Nella sentenza si evince, come filo guida delle motivazioni che l'anno determinata, l'esigenza del "principio di precauzione" nel rilasciare autorizzazioni alle escavazioni in aree che possano essere compromesse dall'esercizio dell'attività di cava. In buona sostanza non bisogna che venga assolutamente dimostrato il rischio di danno ambientale per impedire l'apertura di una cava (o il suo ampliamento), deve vigere comunque il principio di precauzione al fine di non commettere errori irreparabili quando ve ne sia il rischio.

"Nel merito" recita la sentenza "la variante (del PRG) è motivata con riferimento al rischio di infiltrazioni inquinanti a danno delle sorgenti di Sugano. Tale rischio è stato desunto "dalle conclusioni di un'apposita indagine idrogeologica (professori Capelli e Mazza) acquisita dal Comune che ribadisce l'importanza strategica delle falde acquifere dell'altopiano dell'Alfina e delle sorgenti di Sugano, donde la necessità di conservarle integre e di preservarle da ogni rischio di inquinamento". Infatti - si legge ancora - "l'andamento sotterraneo delle falde acquifere ricostruito minuziosamente dimostra la correlazione fra l'area estrattiva e le sorgenti di Sugano... per cui supposta l'infiltrazione di elementi inquinanti nell'area interessata dalle future cave (Benano) ne risulteranno inquinate, dopo un tempo più o meno lungo, anche le sorgenti di Sugano. Ciò è dovuto "alla modificazione permanente dello stato dei luoghi, consistente nella eliminazione di alcuni strati geologici - in particolare, quello di basalto, dello spessore di 40 m, oggetto dell'escavazione - e la maggiore permeabilità di quelli sottostanti, che aumenterà significativamente la vulnerabilità delle falde. Ed è intuitivo che un simile aggravamento di vulnerabilità è un effetto permanente ed irreversibile dell'attività estrattiva, ancorché quest'ultima si esaurisca nell'arco di pochi anni".

"In altre parole" conclude la sentenza "quello evidenziato dalla relazione Capelli-Mazza non è il rischio d'inquinamento "durante" , ma quello "dopo" la coltivazione della cava. E da questo punto di vista, è irrilevante il fatto che l'attività estrattiva sia di per sé poco o nulla inquinante".

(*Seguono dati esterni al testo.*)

import Mathlib
import HarnessLib
import Summits.NavierStokesRegularity.NavierStokesRegularity.Theorems.AxisTwistDoorAveragedConeLiouvilleRescale

/-!
# Route `AxisTwistDoor`, crux `AveragedConeLiouville` (stmt-NavierStokesRegularity-26889), line `lrt_shell`, stub (5)
# `stub_fluxDecay` — brick F4: the split of the ONE-SCALE CONTRACTION into FLUID DATA (5a) and a PURE-PDE
# HARNACK CHAIN (5b), and their assembly `unitContraction_of`

Lei–Ren–Tian, arXiv:2501.08976, §4 pp. 11–12.  The one-scale contraction `UnitContraction` (brick F2) is the
conjunction of two independent pieces:

* (5a) `ShellSupersolution` — FLUID → PDE DATA (size M, provable now from the landed toolkit / circle-swirl /
  Gamma-34 / CircMonotone bricks and the class-specialised `ShellFact`): for every class profile with the sign and the
  slack-free cone (constant `K`), the axis circulation `Γ = circ w` is `C²` on `s < 0`, non-negative and non-decreasing
  in `r`, bounded by `Γ*(K,C,I₀)` on `𝒬(1)`, small near the axis at early times (`Γ ≤ A r/√(−s)`, Type-I rate), and on
  a quantitative regular shell `a ∈ (2/3,4/5)`, `δ ∈ [δ₀,1/10]` it satisfies eq. Gamma-34
  `∂ₛΓ − ∂_z²Γ − ∂ᵣ²Γ + (r⁻¹ − C_d)∂ᵣΓ ≤ 0` on the lateral shell `{a−δ<r<a+δ}` up to `s → 0⁻` and on the early slab
  `{r < a+δ, s < −(a−δ)²}`, all for `|z| < a+δ`, `−(a+δ)² < s < 0`;
* (5b) `AxisHarnackChain` — PURE PDE (size L; no fluid mechanics): for ANY function `Γ(r,z,s)` with these properties,
  a non-decay level `κ₀` met in every `𝒬(ρ)` and a bound `Γ ≤ M` on `𝒬(9/10)` improve to `Γ ≤ M − c` on `𝒬(9/20)`
  with `c = c(δ₀, C_d, A, κ₀) > 0`, GIVEN the classical positivity propagation `PositivityPropagationFactC`
  (LRT: `V = M − Γ` lifted to the axisymmetric function `V(t,x) = M − Γ(|x_h|, x₃, t)` is a non-negative supersolution
  of `∂ₜ − Δ + ((1−C_d)/r) e_r·∇` on the shell and the early slab; `V ≥ κ₀/2` near the axis at early times; a Harnack
  chain of positivity-propagation cylinders through the early slab and forward along the shell; monotonicity in `r`);
* `unitContraction_of : ShellSupersolution → AxisHarnackChain → ShellFact → PositivityPropagationFactC →
  UnitContraction` (this file's theorem: `σ = min 1 (c / max Γ* κ₀)`, bound `min M Γ*`).

Seat ns-atd-p1 (LEAD). WHAT THIS IS NOT: not a statement about Navier–Stokes regularity; (5a) and (5b) are NOT proved
here (they are the registered stubs of the skeleton v6). Lands `--supports` the crux item as a helper.
-/

noncomputable section

-- the summit and its single sub-problem share the name (CONVENTIONS §1), as in every Theorems file
set_option linter.dupNamespace false

namespace Summit.NavierStokesRegularity.NavierStokesRegularity.Theorems.AxisTwistDoorAveragedConeLiouvilleUnitContraction

open scoped InnerProductSpace ENNReal
open Set Function MeasureTheory Metric
open Literature.Analysis
open Literature.Analysis.FluidPDE hiding eR
open Summit.NavierStokesRegularity.NavierStokesRegularity.Theorems.AxisTwistDoorAveragedConeLiouvilleDefs
open Summit.NavierStokesRegularity.NavierStokesRegularity.Theorems.AxisTwistDoorAveragedConeLiouvilleFluxIteration
open Summit.NavierStokesRegularity.NavierStokesRegularity.Theorems.AxisTwistDoorAveragedConeLiouvilleRescale

/-! ### The PDE data of an axis circulation -/

/-- The PDE DATA that the Harnack chain consumes, for a function `Γ(r,z,s)` (arguments in this order) and constants
`(δ₀, C_d, A, Γ*)`: (H1) `C²` in `(r,z,s)` on `s < 0`; (H2) `0 ≤ Γ` and `Γ` non-decreasing in `r ≥ 0`; (H3) `Γ ≤ Γ*`
on `𝒬(1) = {−1 < s < 0, 0 < r < 1, |z| < 1}`; (H4) early smallness near the axis `Γ(r,z,s) ≤ A r/√(−s)`; (H5) a shell
`a ∈ (2/3,4/5)`, `δ ∈ [δ₀, 1/10]` with eq. Gamma-34 `∂ₛΓ − ∂_z²Γ − ∂ᵣ²Γ + (r⁻¹ − C_d)∂ᵣΓ ≤ 0` at every point of the
lateral shell `a−δ < r < a+δ` or of the early slab `s < −(a−δ)²`, within `0 < r < a+δ`, `|z| < a+δ`,
`−(a+δ)² < s < 0`. -/
def AxisCirculationData (Γ : ℝ → ℝ → ℝ → ℝ) (δ₀ Cd A Γstar : ℝ) : Prop :=
  ContDiffOn ℝ 2 (fun q : ℝ × ℝ × ℝ => Γ q.1 q.2.1 q.2.2) {q | q.2.2 < 0} ∧
  (∀ s : ℝ, s < 0 → ∀ z r₁ r₂ : ℝ, 0 ≤ r₁ → r₁ ≤ r₂ → 0 ≤ Γ r₁ z s ∧ Γ r₁ z s ≤ Γ r₂ z s) ∧
  (∀ s r z : ℝ, -1 ^ 2 < s → s < 0 → 0 < r → r < 1 → |z| < 1 → Γ r z s ≤ Γstar) ∧
  (∀ s : ℝ, s < 0 → ∀ r : ℝ, 0 ≤ r → ∀ z : ℝ, Γ r z s ≤ A * r / Real.sqrt (-s)) ∧
  ∃ a δ : ℝ, 2 / 3 < a ∧ a < 4 / 5 ∧ δ₀ ≤ δ ∧ δ ≤ 1 / 10 ∧
    ∀ s r z : ℝ, -(a + δ) ^ 2 < s → s < 0 → 0 < r → r < a + δ → |z| < a + δ →
      (a - δ < r ∨ s < -(a - δ) ^ 2) →
      deriv (fun s' => Γ r z s') s
        - deriv (fun z' => deriv (fun z'' => Γ r z'' s) z') z
        - deriv (fun r' => deriv (fun r'' => Γ r'' z s) r') r
        + (r⁻¹ - Cd) * deriv (fun r' => Γ r' z s) r ≤ 0

/-- STUB (5a) statement — FLUID → PDE DATA: given the class-specialised shell fact, for constants `(K, C, I₀)` there are
`δ₀ > 0`, `C_d, A, Γ* ≥ 0` such that the axis circulation of every class profile with Type-I constant `C`, `𝐈 ≤ I₀`,
the sign and the slack-free cone with constant `K` carries `AxisCirculationData (circ w) δ₀ C_d A Γ*`. -/
def ShellSupersolution : Prop :=
  ShellFact → ∀ (K C : ℝ) (I₀ : ℝ≥0∞), 0 ≤ K → I₀ < ⊤ →
    ∃ δ₀ Cd A Γstar : ℝ, 0 < δ₀ ∧ 0 ≤ Cd ∧ 0 ≤ A ∧ 0 ≤ Γstar ∧
      ∀ (w : ℝ → EuclideanSpace ℝ (Fin 3) → EuclideanSpace ℝ (Fin 3)) (ϖ : ℝ → EuclideanSpace ℝ (Fin 3) → ℝ)
        (G : ℝ → EuclideanSpace ℝ (Fin 3) → EuclideanSpace ℝ (Fin 3) →L[ℝ] EuclideanSpace ℝ (Fin 3)),
        InClass C w ϖ G → typeIBound (Iio (0 : ℝ) ×ˢ univ) w ϖ G ≤ I₀ → SignE3 w →
        (∀ s : ℝ, s < 0 → ∀ r : ℝ, 0 < r → ∀ z : ℝ, tiltCirc w r z s ≤ K * vortCirc w r z s) →
        AxisCirculationData (circ w) δ₀ Cd A Γstar

/-- STUB (5b) statement — the PURE-PDE HARNACK CHAIN (LRT pp. 11–12): given the classical positivity propagation, for
constants `δ₀ > 0`, `C_d, A ≥ 0`, `κ₀ > 0` there is `c > 0` such that every `Γ` with `AxisCirculationData Γ δ₀ C_d A Γ*`
(any `Γ*`), the level `κ₀` met in every `𝒬(ρ)`, and `Γ ≤ M` on `𝒬(9/10)` satisfies `Γ ≤ M − c` on `𝒬(9/20)`. -/
def AxisHarnackChain : Prop :=
  PositivityPropagationFactC → ∀ (δ₀ Cd A κ₀ : ℝ), 0 < δ₀ → 0 ≤ Cd → 0 ≤ A → 0 < κ₀ →
    ∃ c : ℝ, 0 < c ∧ ∀ (Γ : ℝ → ℝ → ℝ → ℝ) (Γstar M : ℝ), AxisCirculationData Γ δ₀ Cd A Γstar →
      (∀ ρ : ℝ, 0 < ρ → ∃ s r z : ℝ, -ρ ^ 2 < s ∧ s < 0 ∧ 0 < r ∧ r < ρ ∧ |z| < ρ ∧ κ₀ ≤ Γ r z s) →
      (∀ s r z : ℝ, -(9 / 10) ^ 2 < s → s < 0 → 0 < r → r < 9 / 10 → |z| < 9 / 10 → Γ r z s ≤ M) →
      ∀ s r z : ℝ, -(9 / 20) ^ 2 < s → s < 0 → 0 < r → r < 9 / 20 → |z| < 9 / 20 → Γ r z s ≤ M - c

/-! ### Assembly -/

/-- **Brick F4 — the one-scale contraction from (5a) and (5b).**  With `Γ*` from the fluid data and `c` from the
chain, `σ := min 1 (c / max Γ* κ₀)`: a bound `M` on `𝒬(9/10)` may be replaced by `min M Γ*`, which the level forces
to be `≥ κ₀`; the chain gives `Γ ≤ min M Γ* − c ≤ (1 − σ) M` on `𝒬(9/20)`. -/
theorem unitContraction_of (h5a : ShellSupersolution) (h5b : AxisHarnackChain) (hShell : ShellFact)
    (hPos : PositivityPropagationFactC) : UnitContraction := by
  intro K C I₀ κ₀ hK hI₀ hκ₀
  obtain ⟨δ₀, Cd, A, Γstar, hδ₀, hCd, hA, hΓstar, hdata⟩ := h5a hShell K C I₀ hK hI₀
  obtain ⟨c, hc, hchain⟩ := h5b hPos δ₀ Cd A κ₀ hδ₀ hCd hA hκ₀
  set L : ℝ := max Γstar κ₀ with hL
  have hLpos : 0 < L := lt_of_lt_of_le hκ₀ (le_max_right _ _)
  refine ⟨min 1 (c / L), Γstar, lt_min one_pos (div_pos hc hLpos), min_le_left _ _, ?_⟩
  intro w ϖ G hcl hI hsign hcone hlev
  have hD := hdata w ϖ G hcl hI hsign hcone
  -- (H3): the bound on `𝒬(1)` gives the bound on `𝒬(9/10)`
  have hbound : CircBoundOn w (9 / 10) Γstar := by
    have h1 : CircBoundOn w 1 Γstar := fun s r z hs hs0 hr hr1 hz => hD.2.2.1 s r z hs hs0 hr hr1 hz
    exact circBoundOn_mono w (by norm_num) (by norm_num) h1
  refine ⟨hbound, fun M hM => ?_⟩
  -- replace `M` by `M' = min M Γ*`
  set M' : ℝ := min M Γstar with hM'
  have hM'b : CircBoundOn w (9 / 10) M' := fun s r z hs hs0 hr hr1 hz =>
    le_min (hM s r z hs hs0 hr hr1 hz) (hbound s r z hs hs0 hr hr1 hz)
  -- the level forces `κ₀ ≤ M'`, hence `M' ≤ L` is the relevant range
  have hκM : κ₀ ≤ M' := by
    obtain ⟨s, r, z, hs, hs0, hr, hrρ, hz, hge⟩ := hlev (9 / 10) (by norm_num)
    exact hge.trans (hM'b s r z hs hs0 hr hrρ hz)
  have hM'L : M' ≤ L := (min_le_right _ _).trans (le_max_left _ _)
  -- the chain
  have hch := hchain (circ w) Γstar M' hD hlev hM'b
  intro s r z hs hs0 hr hrρ hz
  have h1 : circ w r z s ≤ M' - c :=
    hch s r z (by nlinarith) hs0 hr (by linarith) (by linarith)
  -- `M' − c ≤ (1 − σ) M'  ≤ (1 − σ) M`
  have hσ : min 1 (c / L) * M' ≤ c := by
    have h2 : min 1 (c / L) * M' ≤ (c / L) * M' :=
      mul_le_mul_of_nonneg_right (min_le_right _ _) (le_trans hκ₀.le hκM)
    have h3 : (c / L) * M' ≤ (c / L) * L := mul_le_mul_of_nonneg_left hM'L (div_nonneg hc.le hLpos.le)
    have h4 : (c / L) * L = c := div_mul_cancel₀ c hLpos.ne'
    linarith
  have hσ1 : min 1 (c / L) ≤ 1 := min_le_left _ _
  have hMM : M' ≤ M := min_le_left _ _
  have h5 : (1 - min 1 (c / L)) * M' ≤ (1 - min 1 (c / L)) * M :=
    mul_le_mul_of_nonneg_left hMM (by linarith)
  nlinarith

end Summit.NavierStokesRegularity.NavierStokesRegularity.Theorems.AxisTwistDoorAveragedConeLiouvilleUnitContraction

end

Questa sentenza è un "macigno" nei confronti della attività escavativa - fa notare con soddisfazione il CISA (Comitato Interregionale per la Salvaguardia dell'Alfina) - che pone finalmente, almeno nella parte umbra del comprensorio dell'Alfina, un punto fermo per la tutela della risorsa idropotabile dell'Altopiano. In sostanza la sentenza non fa che sancire una realtà ormai vissuta quotidianamente dai cittadini di tutto l'Orvietano che sulla propria pelle, ormai da anni, stanno provando l'incertezza di un progressivo scadimento qualitativo, ma anche quantitativo, dell'acqua che giunge nelle loro case. E' fin troppo evidente che la risorsa idropotabile contenuta nell'Altopiano dell'Alfina è legata ad un equilibrio geologico delicatissimo su cui il buonsenso dovrebbe indurre tutti gli amministratori responsabili a porre seri vincoli di tutela. "Questo è nei fatti - fa notare ancora il CISA - oggi sanciti anche dal legislatore".